Leroy’s revelation had nothing to do with this. Maybe she was a cryptid. Maybe she was adopted. Crack. Maybe not. It changed nothing. Boom. She wasn’t mad at her parents, she wasn’t angry at this wall – no, any rage she felt was reserved for the ones keeping them here, the ones who had no qualms about letting them suffer, who had shown time and time again that they only wanted them to die.
With one final blast of thunder and a flickering, sustained bolt of lightning that dissipated after a second or so, she finally dropped her arms, looking exhausted – and stiffened, as the last of the thunder faded. Something about the acoustics of the room had changed, somewhere along the way. The door was open.
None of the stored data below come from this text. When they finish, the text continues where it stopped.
import Summits.Ventures.PackingBounds.ThreePointCert.S4T11Agg1

/-!
# θ_11(S^4) ≤ 84.6581°: A(5, 931/10000) ≤ 10: kernel validation of Gram block R0 (chunks 3–3 of 3)

Framing: lottery ticket; floor = certified bounds/negative ranges. Venture `PackingBounds` (cell
`pub-packcert`), three-point SDP family. Integer data of a feasible point of the Bachoc–Vallentin
semidefinite program (n = 5, s = 931/10000, degree d = 10, Bachoc–Vallentin
multiplier set = cell mode sym2), derived by `cert2lean_s2.py` (sdp gen 5 fork of cert2lean_lp.py) from the exact rational certificate
`sdp-n5-d10-s931-10000-sym2f-lpclient-v1.json` of the cell (exact verifier #1 + verifier #2 of the other seat), in the units of the kernel
checker `ThreePointCert.Check` + `CheckSym2` (soundness `card_le_of_cert3S2`); Gram factors offset-encoded for the
Kronecker-packed chunk validation `ThreePointCert.CheckKron` (emitter `emitleanS2.py` = lp gen 3 emitleanK.py). Generated file: plain
lists of integers / monomials.
-/

namespace Summit.Ventures.PackingBounds.ThreePointCert.S4T11

open Literature.Geometry.DiscreteGeometry Literature.Geometry.DiscreteGeometry.PolyCert PolyCert.SPoly

set_option maxRecDepth 100000 in
set_option maxHeartbeats 0 in
/-- Block `R0`: rows from 237 ((S4T11.gR0K.z.length - 237) rows) of `zᵀ(LLᵀ)z` added to `dR0c2` give `eR0` (kernel, Kronecker-packed chunk check). -/
theorem okR0_3 : chunkOKK S4T11.gR0K 237 (S4T11.gR0K.z.length - 237) S4T11.dR0c2 S4T11.eR0 = true := by
  decide +kernel

end Summit.Ventures.PackingBounds.ThreePointCert.S4T11
/-- `weilHomV g` lies over `ι𝕎 (g, 1)` (`ι𝕎 = toSp ∘ toBig` by construction). [cite: KonnoKonno2007, §3.1 (3.1)] -/
@[simp] theorem proj_weilHomV (g : UForm P Q) : proj (weilHomV P Q R S g) = ι𝕎 P Q R S (g, 1) := by
  rw [weilHomV_apply, proj_weilElt]
  rfl

/-- its vacuum coefficient: `(det d(g ⊗ 1_W))⁻¹`, non-zero. [cite: Folland1989, Prop. (4.39)] -/
theorem vac_weilHomV (g : UForm P Q) : vac (weilHomV P Q R S g) = ((d (toBig P Q R S (g, 1))).det)⁻¹ := by
  rw [weilHomV_apply, vac_weilElt]

/-- `C(weilHomV g) ≠ 0`. [cite: Folland1989, §4.2 (4.36)] -/
theorem vac_weilHomV_ne_zero (g : UForm P Q) : vac (weilHomV P Q R S g) ≠ 0 := by
  rw [weilHomV_apply]; exact vac_weilElt_ne_zero _

/-- `MulEquiv.subgroupCongr` (equal subgroups) is continuous. [folklore] -/
private theorem continuous_subgroupCongr' {G : Type*} [Group G] [TopologicalSpace G] {H K : Subgroup G}
    (h : H = K) : Continuous (MulEquiv.subgroupCongr h) := by
  subst h
  exact continuous_id

/-- `toBig` is continuous. [cite: KonnoKonno2007, §3.1 (3.1)] -/
theorem continuous_toBig : Continuous (toBig P Q R S) := by
  unfold toBig
  simp only [MonoidHom.coe_comp, MulEquiv.coe_toMonoidHom]
  exact (continuous_subgroupCongr' _).comp ((continuous_reindexU _ _ _).comp (continuous_dualPair _ _ _))

/-- `g ↦ C(weilHomV g)` is continuous. [cite: Folland1989, §4.2 (4.36)] -/
theorem continuous_vac_weilHomV : Continuous fun g : UForm P Q => vac (weilHomV P Q R S g) := by
  have h : (fun g : UForm P Q => vac (weilHomV P Q R S g)) =
      (fun G => vac (weilElt G)) ∘ fun g : UForm P Q => toBig P Q R S (g, 1) := rfl
  rw [h]
  exact continuous_vac_weilElt.comp (continuous_toBig.comp (continuous_id.prodMk continuous_const))

variable (P Q R S) in
/-- **The Weil representation of `U(P,Q)` on `𝓢(ℝ^{DPIdx})`** (operator form of `weilHomV`).
[cite: Kudla1994, §5; KonnoKonno2007, §3.3] -/
def weilRepV : Representation ℂ (UForm P Q) (SR (DPIdx P Q R S)) := MpS.toEnd.comp (weilHomV P Q R S)

/-- `weilRepV g f = (weilHomV g) f`. [cite: KonnoKonno2007, §3.3] -/
@[simp] theorem weilRepV_apply (g : UForm P Q) (f : SR (DPIdx P Q R S)) :
    weilRepV P Q R S g f = (weilHomV P Q R S g).1.2 f := rfl

/-- (w2) covariance of `weilRepV` over `g ↦ ι𝕎 (g, 1)`. [cite: Folland1989, §4.2 (4.23); KonnoKonno2007, §3.1] -/
theorem isPhaseCovariantS_weilRepV :
    IsPhaseCovariantS
      (fun g : UForm P Q => ⇑((ι𝕎 P Q R S (g, 1)).1 :
        ((DPIdx P Q R S → ℝ) × (DPIdx P Q R S → ℝ)) ≃ₗ[ℝ] ((DPIdx P Q R S → ℝ) × (DPIdx P Q R S → ℝ))))
      (fun g => weilRepV P Q R S g) := fun g p q f => by
  have h := ((MpS.mem_iff_covariant _).1 (weilHomV P Q R S g).2).1 p q f
  have hp : (weilHomV P Q R S g).1.1 = ι𝕎 P Q R S (g, 1) := proj_weilHomV g
  rw [hp] at h
  exact h

/-- (w2′) unitary lifts of `weilRepV`. [cite: Folland1989, §4.2 Prop. (4.27)] -/
theorem exists_lift_weilRepV (g : UForm P Q) :
    ∃ U : Lp ℂ 2 (volume : Measure (DPIdx P Q R S → ℝ)) ≃ₗᵢ[ℂ] Lp ℂ 2 (volume : Measure (DPIdx P Q R S → ℝ)),
      LiftsTo (weilRepV P Q R S g) ((U.toContinuousLinearEquiv :
        Lp ℂ 2 (volume : Measure (DPIdx P Q R S → ℝ)) ≃L[ℂ] Lp ℂ 2 (volume : Measure (DPIdx P Q R S → ℝ))) :
          Lp ℂ 2 (volume : Measure (DPIdx P Q R S → ℝ)) →L[ℂ] Lp ℂ 2 (volume : Measure (DPIdx P Q R S → ℝ))) :=
  ((MpS.mem_iff_covariant _).1 (weilHomV P Q R S g).2).2

end Junction

end UnitaryWeil

end Literature.NumberTheory.Weil1964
There was no telling how long someone had been watching.
“If this is about the noise, I’m finished,” she snaps, without turning around.
By her standards, she was a mess. Her hair was undone, and the loose strands almost seemed to defy gravity, held slightly aloft by static electricity, and she hadn’t yet bothered to change out of the blacks and reds of the beast-team gym uniform. After everything Leroy had said, it was difficult to focus on anything when her train of thought kept jumping off on pointless tangents like wondering whether she might have been born from an egg. It was incredibly frustrating, but none of that really mattered right now. There were other things to worry about, to think about, to focus on. She spun around to face the newcomer.
“You. What do you believe?” Her tone was clipped, but less harsh than it had been a moment ago.